─── Information provided ───

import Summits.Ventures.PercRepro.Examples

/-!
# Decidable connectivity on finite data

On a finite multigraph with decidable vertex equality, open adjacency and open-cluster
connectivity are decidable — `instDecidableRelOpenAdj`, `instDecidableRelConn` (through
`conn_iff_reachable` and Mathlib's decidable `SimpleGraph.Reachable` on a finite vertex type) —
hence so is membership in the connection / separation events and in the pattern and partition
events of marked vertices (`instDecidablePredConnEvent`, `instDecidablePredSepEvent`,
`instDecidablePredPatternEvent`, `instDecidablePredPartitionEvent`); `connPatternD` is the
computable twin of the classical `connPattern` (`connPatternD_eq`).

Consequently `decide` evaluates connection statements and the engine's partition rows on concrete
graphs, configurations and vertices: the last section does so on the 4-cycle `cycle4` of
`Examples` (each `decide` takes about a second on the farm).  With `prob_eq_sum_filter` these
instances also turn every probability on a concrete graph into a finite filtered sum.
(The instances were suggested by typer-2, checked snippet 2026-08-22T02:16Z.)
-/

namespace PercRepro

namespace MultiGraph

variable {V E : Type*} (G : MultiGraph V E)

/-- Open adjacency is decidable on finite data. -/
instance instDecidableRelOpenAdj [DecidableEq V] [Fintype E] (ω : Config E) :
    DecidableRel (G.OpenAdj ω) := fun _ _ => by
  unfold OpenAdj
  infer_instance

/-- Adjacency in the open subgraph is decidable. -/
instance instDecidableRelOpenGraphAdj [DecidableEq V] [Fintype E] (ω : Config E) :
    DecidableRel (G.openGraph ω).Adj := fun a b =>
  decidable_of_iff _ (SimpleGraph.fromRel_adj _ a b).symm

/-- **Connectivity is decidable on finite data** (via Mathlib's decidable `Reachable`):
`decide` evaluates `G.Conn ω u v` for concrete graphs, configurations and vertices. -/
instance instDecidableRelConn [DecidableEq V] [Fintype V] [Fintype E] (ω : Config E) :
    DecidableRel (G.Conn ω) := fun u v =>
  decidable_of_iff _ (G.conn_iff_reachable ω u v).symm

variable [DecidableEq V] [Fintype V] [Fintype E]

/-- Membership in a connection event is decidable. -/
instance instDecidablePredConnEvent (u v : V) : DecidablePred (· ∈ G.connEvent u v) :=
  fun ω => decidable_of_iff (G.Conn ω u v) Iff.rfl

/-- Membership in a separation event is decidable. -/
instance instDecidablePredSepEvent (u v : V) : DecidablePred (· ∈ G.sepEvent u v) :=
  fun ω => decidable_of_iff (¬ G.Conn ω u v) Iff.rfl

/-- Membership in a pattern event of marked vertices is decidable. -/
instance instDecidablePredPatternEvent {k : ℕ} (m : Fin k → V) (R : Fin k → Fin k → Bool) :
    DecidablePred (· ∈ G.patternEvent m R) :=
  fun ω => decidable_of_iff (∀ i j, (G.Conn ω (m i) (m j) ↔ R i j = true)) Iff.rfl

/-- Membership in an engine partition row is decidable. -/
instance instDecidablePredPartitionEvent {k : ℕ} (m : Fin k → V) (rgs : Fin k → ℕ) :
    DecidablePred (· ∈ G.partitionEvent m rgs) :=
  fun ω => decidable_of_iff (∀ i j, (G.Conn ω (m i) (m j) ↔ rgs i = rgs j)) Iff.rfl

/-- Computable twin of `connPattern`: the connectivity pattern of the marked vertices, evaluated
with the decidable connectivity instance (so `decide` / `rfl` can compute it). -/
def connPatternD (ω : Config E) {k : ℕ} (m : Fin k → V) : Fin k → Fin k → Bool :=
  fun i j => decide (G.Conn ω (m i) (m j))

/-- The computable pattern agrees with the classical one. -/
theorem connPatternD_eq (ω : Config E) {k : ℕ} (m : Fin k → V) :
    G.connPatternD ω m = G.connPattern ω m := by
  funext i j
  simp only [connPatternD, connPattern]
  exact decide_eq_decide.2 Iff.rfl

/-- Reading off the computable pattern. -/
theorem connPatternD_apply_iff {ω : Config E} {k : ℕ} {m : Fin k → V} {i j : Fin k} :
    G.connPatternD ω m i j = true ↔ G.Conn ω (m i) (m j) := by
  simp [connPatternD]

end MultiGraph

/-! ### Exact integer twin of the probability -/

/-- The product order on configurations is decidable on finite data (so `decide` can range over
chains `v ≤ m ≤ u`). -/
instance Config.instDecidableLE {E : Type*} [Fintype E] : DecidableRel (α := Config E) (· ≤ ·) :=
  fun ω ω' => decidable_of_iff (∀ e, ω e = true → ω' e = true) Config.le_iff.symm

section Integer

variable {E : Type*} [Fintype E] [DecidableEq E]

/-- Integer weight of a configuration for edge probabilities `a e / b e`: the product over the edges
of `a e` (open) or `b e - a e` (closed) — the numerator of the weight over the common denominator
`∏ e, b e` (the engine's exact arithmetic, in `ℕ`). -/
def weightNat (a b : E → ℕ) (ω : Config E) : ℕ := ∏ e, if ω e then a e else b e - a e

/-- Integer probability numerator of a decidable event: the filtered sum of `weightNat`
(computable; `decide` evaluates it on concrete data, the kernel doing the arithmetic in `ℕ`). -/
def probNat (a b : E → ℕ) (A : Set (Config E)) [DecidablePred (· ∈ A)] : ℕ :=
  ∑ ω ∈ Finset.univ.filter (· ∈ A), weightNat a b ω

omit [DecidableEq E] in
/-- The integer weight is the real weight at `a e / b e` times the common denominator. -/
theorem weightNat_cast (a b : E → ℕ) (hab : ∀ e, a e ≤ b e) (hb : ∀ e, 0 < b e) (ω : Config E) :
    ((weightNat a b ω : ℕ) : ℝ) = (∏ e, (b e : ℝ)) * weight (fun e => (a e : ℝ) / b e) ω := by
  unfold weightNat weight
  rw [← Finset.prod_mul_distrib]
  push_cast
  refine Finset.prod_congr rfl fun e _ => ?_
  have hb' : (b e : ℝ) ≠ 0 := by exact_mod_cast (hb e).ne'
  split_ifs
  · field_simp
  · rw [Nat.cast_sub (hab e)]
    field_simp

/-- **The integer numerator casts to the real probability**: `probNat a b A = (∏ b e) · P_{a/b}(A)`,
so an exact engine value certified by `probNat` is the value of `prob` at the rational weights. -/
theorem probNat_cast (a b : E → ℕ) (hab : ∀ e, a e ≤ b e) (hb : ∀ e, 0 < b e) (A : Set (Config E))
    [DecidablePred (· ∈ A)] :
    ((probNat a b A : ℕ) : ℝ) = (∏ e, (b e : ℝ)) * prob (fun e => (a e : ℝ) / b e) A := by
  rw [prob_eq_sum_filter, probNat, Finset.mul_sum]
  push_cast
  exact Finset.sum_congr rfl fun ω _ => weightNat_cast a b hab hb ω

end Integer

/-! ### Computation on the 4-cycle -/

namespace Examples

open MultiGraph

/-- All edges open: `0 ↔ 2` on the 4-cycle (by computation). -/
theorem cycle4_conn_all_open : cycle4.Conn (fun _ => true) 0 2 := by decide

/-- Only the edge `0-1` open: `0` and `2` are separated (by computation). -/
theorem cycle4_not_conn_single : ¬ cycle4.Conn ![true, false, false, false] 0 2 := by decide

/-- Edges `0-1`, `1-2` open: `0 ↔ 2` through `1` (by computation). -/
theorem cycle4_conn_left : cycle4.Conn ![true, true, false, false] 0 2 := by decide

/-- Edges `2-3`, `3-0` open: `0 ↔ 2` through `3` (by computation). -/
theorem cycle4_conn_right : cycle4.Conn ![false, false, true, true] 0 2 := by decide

───

> **Problem**
Show all lines above that contain "through".

> **Expected answer**
connectivity are decidable — `instDecidableRelOpenAdj`, `instDecidableRelConn` (through
/-- Edges `0-1`, `1-2` open: `0 ↔ 2` through `1` (by computation). -/
/-- Edges `2-3`, `3-0` open: `0 ↔ 2` through `3` (by computation). -/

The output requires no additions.